Got to the gym today for my regular Tuesday run. Yes, I admit it's pathetic that I opted to run inside on a 60 degree day, but I've been lazy about my allergy shots and springtime makes me sneeze and cough and my chest tightens up, which isn't very conducive to running. Anyway.
I did 10 minutes of walking to warm up, then started an easy run, no plans, just seeing how long I could keep it up. And for the first time, when I had to pause to stretch out my calves here and there during the run (it's not nearly as bad as last year, but I still have definite tightness) it occurred to me to check my HR too.
Been thinking a lot about training to a target heart rate lately. Heard Iron Wil talk about it on the podcast, seen everybody talk about their monitors on their blogs, but all this time I thought it wasn't for me. I'm still so slow because I'm still carrying so much extra weight that I wasn't getting my HR up that far anyway, so why on earth would I need to monitor it?
And that's been my thinking all along. Until I heard the podcast when Wil's coach listed a monitor as a piece of essential equipment. And then, two weeks ago, my swim instructor (can I just tell ya how much I LOVE her?) introduced me to the torturous world of sprint repeats and explained how doing them affected my HR and in turn my speed and blah blah blah. You guys know. She's also been telling me from the first day that I go much too slow, I take it much too easy, and I need to get aerobic with it because my speed (or lack thereof) problem isn't just bad form. This was all a huge eye-opener for me; my mind was finally making the connection that you can use your heart rate as a tool to improve performance. And I'm finally making the internal paradigm shift that I really am that fit now, and that this is the next logical step for me.
Which brought me to my tentative experiments today with checking my HR while running on the treadmill.
It seemed really, ridiculously high when I was running. Even when I kind of felt ok it was in the 170s, and at one point I felt like I was working pretty hard so I checked and it was 189! Whenever it went over 175 I'd take a little drink or stretch break for a few seconds and run again after it got back down to around 160. Which still seems way too high.
Now, I remember Wil saying that her coach had her doing long slow runs at a 140 HR, and this was supposed to be a long slow run for me. Can't get much slower, at the beginning of my runs I'm doing a 13:30 pace, which even feels plodding to me! At my fastest, after I start to feel good, I did a little work as fast (ok, "fast") as 11:30 pace.
So, I think it's time for me to get a monitor. I don't know what to get, and I don't really know what I'm looking for in terms of HR training zones once I get it.
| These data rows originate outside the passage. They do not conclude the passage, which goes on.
/-
Copyright (c) 2026 the pub-hodgecm-mathlib formalisation cell (harness21).  Prover seat hodgecm-mathlib-K2Liu-p13 (g2), Track B «K2-LIT»,
#184♮ = hLiu418 = `stmt-HodgeConjecture-24832`; D-U1 stage 3 input I2 (LEAD F0P6-plan (g14) BATCH #23 (2); K2E5-plan (g7) «=» 13:54:17Z), file 2 of 2.
-/
import Summits.HodgeConjecture.HodgeConjecture.Theorems.K2LiuKlingenUnipotentCocompact          -- I2 file 1: (C0)_Q + finiteness
import Summits.HodgeConjecture.HodgeConjecture.Theorems.K2LiuUnipotentCoveringWeight           -- ★ generic: `exists_isCoveringWeight_of_cover`, `lintegral_le_measure_of_le_indicator`
import Summits.HodgeConjecture.HodgeConjecture.Theorems.K2LiuSiegelEisensteinMajorantCompact    -- ★ G1-END: `exists_summable_majorant_on_compact`
import Summits.HodgeConjecture.HodgeConjecture.Theorems.K2LiuSiegelEisensteinSubgroupPeriodCells -- ★ F4-2a: `countable_subgroupOf_ratH`
import HarnessLib

/-!
# Crux `HLiu418`, D-U1 stage 3 input I2, file 2: THE (H)-DISCHARGE FOR THE KLINGEN WEIGHT — a compactly supported `N_Q(L⁺)`-covering weight `β ≤ 1_K` on `N_Q(𝔸)` with
# `0 < ∫ β dνN < ∞` and `∫⁻ (Σ'_x ‖f(γ_x·u·x₀)‖ₑ)·β(u) dνN(u) < ∞` at EVERY base point `x₀ ∈ H(𝔸)`, for `re s > 1 = n∕2` (the `hH` of ★ F4 ∕ ★ F10, the `hβ, hβ0, hβtop` of ★ F5-h ∕ ★ F10)

Cell `hodgecm-mathlib`, crux item hLiu418 = `stmt-HodgeConjecture-24832`; squad K2 ∕ K2Liu; LEAD F0P6-plan (g14), co-dealer K2E5-plan (g7); prover K2Liu-p13 (g2).
THEOREMS ONLY (no `def`, no instance, no notation, no named-fact hypothesis, no `sorry`); lane `--supports stmt-HodgeConjecture-24832 --as helper` (count-neutral).
The Klingen twin of ★ G1-END `K2LiuSiegelEisensteinMajorantLocallyBounded.exists_weight_lintegral_majorant_ne_top` — but SIMPLER: no Godement height data is needed here, because
★ `K2LiuSiegelEisensteinMajorantCompact.exists_summable_majorant_on_compact` already bounds `Σ'_x ‖f(γ_x · (x₀ · c))‖` by a summable `u` UNIFORMLY for `c` in a compact set; with (C0)_Q
(I2 file 1) and ★ `exists_isCoveringWeight_of_cover` the weight `β ≤ 1_K` is compactly supported, so `∫⁻ (Σ' …)·β ≤ (Σ u)·νN(K) < ∞`, `∫⁻ β ≤ νN(K) < ∞`, and `∫⁻ β ≠ 0` because a
covering weight of a countable group cannot vanish `νN`-a.e. for a left-invariant `νN ≠ 0`.
* `lintegral_coveringWeight_ne_zero` — generic: `Γ ≤ G` countable, `μ ≠ 0` left-invariant ⇒ `∫⁻ β dμ ≠ 0` for every `Γ`-covering weight `β`;
* **`exists_klingenWeight`** — `∃ β`, `IsCoveringWeight N_Q(L⁺) β ∧ (∃ K compact, β ≤ 1_K) ∧ ∀ νN Haar, ∫⁻ β ≠ 0 ∧ ∫⁻ β ≠ ∞`;
* **`lintegral_majorant_klingenWeight_ne_top`** — for such `β`, `re s > n∕2`, `f` a continuous Siegel section, `χ` unitary: `∫⁻ u, (Σ'_x ‖f(γ_x (u x₀))‖ₑ) β u ∂νN ≠ ∞` for EVERY `x₀`.
[MoeglinWaldspurger1995, II.1.5–II.1.7], [Garrett2018, §3.10], [Borel1963, §1.2].
HONEST LABEL.  Count-neutral helper: `HC_CM` is proved only modulo the 7 printed citations (2 remaining named inputs: hLiu418 = `stmt-HodgeConjecture-24832`,
h413 = `stmt-HodgeConjecture-24833`) until rung 0 closes.
-/

set_option autoImplicit false
set_option linter.dupNamespace false -- the mandated namespace repeats `HodgeConjecture.HodgeConjecture`

noncomputable section

open scoped Matrix ENNReal NNReal
open NumberField IsDedekindDomain MeasureTheory MeasureTheory.Measure MulAction

namespace Summit.HodgeConjecture.HodgeConjecture.Cruxes.HLiu418.K2LiuKlingenWeightedMajorant

open Literature.MeasureTheory.Group
open Literature.NumberTheory.Automorphic Literature.NumberTheory.Automorphic.UnitaryGroup
open Literature.NumberTheory.GelbartRogawski1991 Literature.NumberTheory.GelbartRogawski1991.GRConstruction
open Literature.NumberTheory.GaloisRepresentations
open Literature.NumberTheory.K2Lit.SiegelDoubled
open Summit.HodgeConjecture.HodgeConjecture.Cruxes.HLiu418.K2LiuDoubledUTwoTwoBorelFrame
open Summit.HodgeConjecture.HodgeConjecture.Cruxes.HLiu418.K2LiuKlingenUnipotentAdelicDefs
open Summit.HodgeConjecture.HodgeConjecture.Cruxes.HLiu418.K2LiuKlingenUnipotentCocompact (exists_isCompact_cover_klingenUnipA finite_klingenRat_smul_mem)
open Summit.HodgeConjecture.HodgeConjecture.Cruxes.HLiu418.K2LiuUnipotentCoveringWeight (exists_isCoveringWeight_of_cover lintegral_le_measure_of_le_indicator)
open Summit.HodgeConjecture.HodgeConjecture.Cruxes.HLiu418.K2LiuSiegelEisensteinMajorantCompact (exists_summable_majorant_on_compact)
open Summit.HodgeConjecture.HodgeConjecture.Cruxes.HLiu418.K2LiuSiegelEisensteinSubgroupPeriodCells (countable_subgroupOf_ratH)
open UnitaryDualPair

/-! ## §1 Generic: a covering weight has nonzero integral -/

section Generic

variable {G : Type*} [Group G] [TopologicalSpace G] [IsTopologicalGroup G] [MeasurableSpace G] [BorelSpace G]

/-- **a covering weight of a countable subgroup has nonzero integral** against any nonzero left-invariant measure: if `∫⁻ β dμ = 0` then `β = 0` a.e., hence
`β(γ ·) = 0` a.e. for each of the countably many `γ` (left invariance), so `Σ_γ β(γ x) = 0` a.e. — but it is `1` everywhere. [folklore] -/
theorem lintegral_coveringWeight_ne_zero (Γ : Subgroup G) [Countable ↥Γ] (μ : Measure G) [μ.IsMulLeftInvariant] [NeZero μ]
    {β : G → ℝ≥0∞} (hβ : IsCoveringWeight ↥Γ β) : ∫⁻ x, β x ∂μ ≠ 0 := by
  intro h0
  have hae : ∀ᵐ x ∂μ, β x = 0 := (lintegral_eq_zero_iff hβ.1).1 h0
  have hγ : ∀ γ : ↥Γ, ∀ᵐ x ∂μ, β ((γ : G) * x) = 0 := fun γ => by
    have h := hae
    rw [← map_mul_left_eq_self μ (γ : G)] at h
    exact ae_of_ae_map (measurable_const_mul (γ : G)).aemeasurable h
  have hall : ∀ᵐ x ∂μ, ∀ γ : ↥Γ, β ((γ : G) * x) = 0 := ae_all_iff.2 hγ
  obtain ⟨x, hx⟩ := hall.exists
  have h1 := hβ.2 x
  simp only [coveringSum, Subgroup.smul_def, smul_eq_mul, hx, tsum_zero] at h1
  exact zero_ne_one h1

end Generic

variable {L : Type} [Field L] [NumberField L] [IsCMField L]
variable {N M : ℕ} {e : Fin N × Fin M ≃ Fin 2}
  {dV : Fin N → L} {hdV : ∀ i, IsCMField.complexConj L (dV i) = dV i}
  {dW : Fin M → L} {hdW : ∀ i, IsCMField.complexConj L (dW i) = dW i}

section Transport

variable {SA : GL (Fin (2 + 2)) (AdeleRing (𝓞 L) L)}
  {Ψ : (quasiSplit (Fp L) L (IsCMField.complexConj L) (2 + 2)).Adelic ≃ₜ* HA L e dV hdV dW hdW} {X Y : Matrix (Fin 2) (Fin 2) (Fp L)} {a : Fp L}
  (hΨ : ∀ g : (quasiSplit (Fp L) L (IsCMField.complexConj L) (2 + 2)).Adelic,
    (((Ψ g : HA L e dV hdV dW hdW) : GL (Fin (2 + 2)) (AdeleRing (𝓞 L) L)) : Matrix (Fin (2 + 2)) (Fin (2 + 2)) (AdeleRing (𝓞 L) L)) =
      (SA : Matrix (Fin (2 + 2)) (Fin (2 + 2)) (AdeleRing (𝓞 L) L)) *
        ((adelicVal (Fp L) L (IsCMField.complexConj L) (2 + 2) _ g : GL (Fin (2 + 2)) (AdeleRing (𝓞 L) L)) :
          Matrix (Fin (2 + 2)) (Fin (2 + 2)) (AdeleRing (𝓞 L) L)) *
        ((SA⁻¹ : GL (Fin (2 + 2)) (AdeleRing (𝓞 L) L)) : Matrix (Fin (2 + 2)) (Fin (2 + 2)) (AdeleRing (𝓞 L) L)))
  (ha : a + a = 1)
  (hSA : Matrix.reindex (e₂ (n := 2)).symm (e₂ (n := 2)).symm (SA : Matrix (Fin (2 + 2)) (Fin (2 + 2)) (AdeleRing (𝓞 L) L)) =
    Matrix.fromBlocks (1 : Matrix (Fin 2) (Fin 2) (AdeleRing (𝓞 L) L)) (X.map ((algebraMap L (AdeleRing (𝓞 L) L)).comp (algebraMap (Fp L) L))) 1
      (-(X.map ((algebraMap L (AdeleRing (𝓞 L) L)).comp (algebraMap (Fp L) L)))))
  (hSAi : Matrix.reindex (e₂ (n := 2)).symm (e₂ (n := 2)).symm ((SA⁻¹ : GL (Fin (2 + 2)) (AdeleRing (𝓞 L) L)) : Matrix (Fin (2 + 2)) (Fin (2 + 2)) (AdeleRing (𝓞 L) L)) =
    Matrix.fromBlocks ((a • (1 : Matrix (Fin 2) (Fin 2) (Fp L))).map ((algebraMap L (AdeleRing (𝓞 L) L)).comp (algebraMap (Fp L) L)))
      ((a • (1 : Matrix (Fin 2) (Fin 2) (Fp L))).map ((algebraMap L (AdeleRing (𝓞 L) L)).comp (algebraMap (Fp L) L)))
      (Y.map ((algebraMap L (AdeleRing (𝓞 L) L)).comp (algebraMap (Fp L) L)))
      (-(Y.map ((algebraMap L (AdeleRing (𝓞 L) L)).comp (algebraMap (Fp L) L)))))
  (hXY : X * Y = a • (1 : Matrix (Fin 2) (Fin 2) (Fp L))) (hYX : Y * X = a • (1 : Matrix (Fin 2) (Fin 2) (Fp L)))

/-! ## §2 The Klingen weight -/

include hΨ ha hSA hSAi hXY hYX in
/-- **A COMPACTLY SUPPORTED `N_Q(L⁺)`-COVERING WEIGHT ON `N_Q(𝔸)` WITH FINITE NONZERO MASS** (★ `exists_isCoveringWeight_of_cover` on (C0)_Q of I2 file 1).
[cite: MoeglinWaldspurger1995, II.1.6] [cite: Borel1963, §1.2] -/
theorem exists_klingenWeight [MeasurableSpace ↥(klingenUnipA Ψ)] [BorelSpace ↥(klingenUnipA Ψ)] :
    ∃ β : ↥(klingenUnipA Ψ) → ℝ≥0∞, IsCoveringWeight ↥((ratH L e dV hdV dW hdW).subgroupOf (klingenUnipA Ψ)) β ∧
      (∃ K : Set ↥(klingenUnipA Ψ), IsCompact K ∧ ∀ u, β u ≤ K.indicator 1 u) ∧
      ∀ (νN : Measure ↥(klingenUnipA Ψ)) [νN.IsMulLeftInvariant] [IsFiniteMeasureOnCompacts νN] [NeZero νN],
        ∫⁻ u, β u ∂νN ≠ 0 ∧ ∫⁻ u, β u ∂νN ≠ ∞ := by
  haveI : Countable ↥((ratH L e dV hdV dW hdW).subgroupOf (klingenUnipA Ψ)) := countable_subgroupOf_ratH _
  obtain ⟨K, hK, hcover⟩ := exists_isCompact_cover_klingenUnipA hΨ ha hSA hSAi hXY hYX
  obtain ⟨β, hβ, -, hβK⟩ := exists_isCoveringWeight_of_cover hK.isClosed.measurableSet (finite_klingenRat_smul_mem hK) hcover
  refine ⟨β, hβ, ⟨K, hK, hβK⟩, fun νN _ _ _ => ⟨lintegral_coveringWeight_ne_zero _ νN hβ, ?_⟩⟩
  exact ((lintegral_le_measure_of_le_indicator νN hK.isClosed.measurableSet hβK).trans_lt hK.measure_lt_top).ne

/-! ## §3 (H) at every base point -/

/-- **THE (H)-DISCHARGE FOR THE KLINGEN WEIGHT**: for `re s > n∕2`, a continuous Siegel section `f` of `I_Δ(s,χ)` (`χ` unitary), a weight `β ≤ 1_K` with `K ⊆ N_Q(𝔸)` compact, and a
measure `νN` finite on compacts (no measurability of `β` needed): `∫⁻ u, (Σ'_x ‖f(γ_x · (u · x₀))‖ₑ)·β(u) dνN(u) < ∞` for EVERY `x₀ ∈ H(𝔸)` — ★ `exists_summable_majorant_on_compact` on the compact `K · x₀`.
[cite: MoeglinWaldspurger1995, II.1.5] [cite: Garrett2018, §3.10] -/
theorem lintegral_majorant_klingenWeight_ne_top (hdV0 : ∀ i, dV i ≠ 0) (hdW0 : ∀ i, dW i ≠ 0)
    [MeasurableSpace ↥(klingenUnipA Ψ)] [BorelSpace ↥(klingenUnipA Ψ)] (νN : Measure ↥(klingenUnipA Ψ)) [IsFiniteMeasureOnCompacts νN]
    {χ : HeckeCharacter L} (hχ : χ.IsUnitary) {s : ℂ} (hs : (2 : ℝ) / 2 < s.re)
    {f : HA L e dV hdV dW hdW → ℂ} (hf : IsSiegelDeltaSection L e dV hdV dW hdW χ s f) (hfc : Continuous f)
    {β : ↥(klingenUnipA Ψ) → ℝ≥0∞} {K : Set ↥(klingenUnipA Ψ)} (hK : IsCompact K) (hβK : ∀ u, β u ≤ K.indicator 1 u)
    (x₀ : HA L e dV hdV dW hdW) :
    ∫⁻ u, (∑' x : SiegelDeltaQuot L e dV hdV dW hdW,
        ‖f ((((Quotient.out x : ratH L e dV hdV dW hdW) : HA L e dV hdV dW hdW)) * ((u : HA L e dV hdV dW hdW) * x₀))‖ₑ) * β u ∂νN ≠ ∞ := by
  -- the compact `K · x₀ ⊆ H(𝔸)` and the uniform summable majorant on it
  have hC : IsCompact ((fun u : ↥(klingenUnipA Ψ) => (u : HA L e dV hdV dW hdW) * x₀) '' K) := hK.image (continuous_subtype_val.mul continuous_const)
  obtain ⟨w, hw, hle⟩ := exists_summable_majorant_on_compact L e dV hdV hdV0 dW hdW hdW0 hχ hs hf hfc 1 hC
  have hle' : ∀ u : ↥(klingenUnipA Ψ), u ∈ K → ∀ q : SiegelDeltaQuot L e dV hdV dW hdW,
      ‖f ((((Quotient.out q : ratH L e dV hdV dW hdW) : HA L e dV hdV dW hdW)) * ((u : HA L e dV hdV dW hdW) * x₀))‖ ≤ w q := fun u hu q => by
    simpa only [one_mul] using hle ((u : HA L e dV hdV dW hdW) * x₀) ⟨u, hu, rfl⟩ q
  by_cases hKne : K.Nonempty
  · obtain ⟨k, hk⟩ := hKne
    have hw0 : ∀ q, 0 ≤ w q := fun q => (norm_nonneg _).trans (hle' k hk q)
    have hS : ∀ u : ↥(klingenUnipA Ψ), u ∈ K → (∑' x : SiegelDeltaQuot L e dV hdV dW hdW,
        ‖f ((((Quotient.out x : ratH L e dV hdV dW hdW) : HA L e dV hdV dW hdW)) * ((u : HA L e dV hdV dW hdW) * x₀))‖ₑ) ≤ ENNReal.ofReal (∑' q, w q) := fun u hu => by
      rw [ENNReal.ofReal_tsum_of_nonneg hw0 hw]
      exact ENNReal.tsum_le_tsum fun q => by
        rw [← ofReal_norm]
        exact ENNReal.ofReal_le_ofReal (hle' u hu q)
    have hbound : ∀ u : ↥(klingenUnipA Ψ), (∑' x : SiegelDeltaQuot L e dV hdV dW hdW,
        ‖f ((((Quotient.out x : ratH L e dV hdV dW hdW) : HA L e dV hdV dW hdW)) * ((u : HA L e dV hdV dW hdW) * x₀))‖ₑ) * β u ≤ ENNReal.ofReal (∑' q, w q) * K.indicator 1 u := fun u => by
      by_cases hu : u ∈ K
      · have h1 : K.indicator (1 : ↥(klingenUnipA Ψ) → ℝ≥0∞) u = 1 := by rw [Set.indicator_of_mem hu, Pi.one_apply]
        rw [h1]
        exact mul_le_mul' (hS u hu) ((hβK u).trans_eq h1)
      · have h0 : β u = 0 := le_antisymm ((hβK u).trans_eq (by rw [Set.indicator_of_notMem hu])) bot_le
        rw [h0, mul_zero]
        exact bot_le
    refine ((lintegral_mono hbound).trans_lt ?_).ne
    rw [lintegral_const_mul _ (measurable_one.indicator hK.isClosed.measurableSet), lintegral_indicator_one hK.isClosed.measurableSet]
    exact ENNReal.mul_lt_top ENNReal.ofReal_lt_top hK.measure_lt_top
  · have h0 : ∀ u : ↥(klingenUnipA Ψ), β u = 0 := fun u =>
      le_antisymm ((hβK u).trans_eq (by rw [Set.not_nonempty_iff_eq_empty.1 hKne, Set.indicator_empty])) bot_le
    simp only [h0, mul_zero, lintegral_zero]
    exact ENNReal.zero_ne_top

end Transport

end Summit.HodgeConjecture.HodgeConjecture.Cruxes.HLiu418.K2LiuKlingenWeightedMajorant

end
All I know is that I loathe the idea of a chest strap and that 189 is way to freaking high. (For the record, my RHR, a few hours post-workout, is 76 bpm.)
Any advice would be greatly appreciated!
(Oh btw, managed to run for 20 minutes, albeit with a few stretching pauses, longest run time ever!)
1 comment:
I'm not very fast either. However, I always train with a heart rate monitor and watch my training zones. I've read a lot about it and the key to getting faster (and skinnier in our case, I guess)is to have a pre-determined goal of what we want to accomplish in each work out. Okay, okay I'll get off my soap box. This is not a lecture, just trying to be helpful. Take Care and good luck training.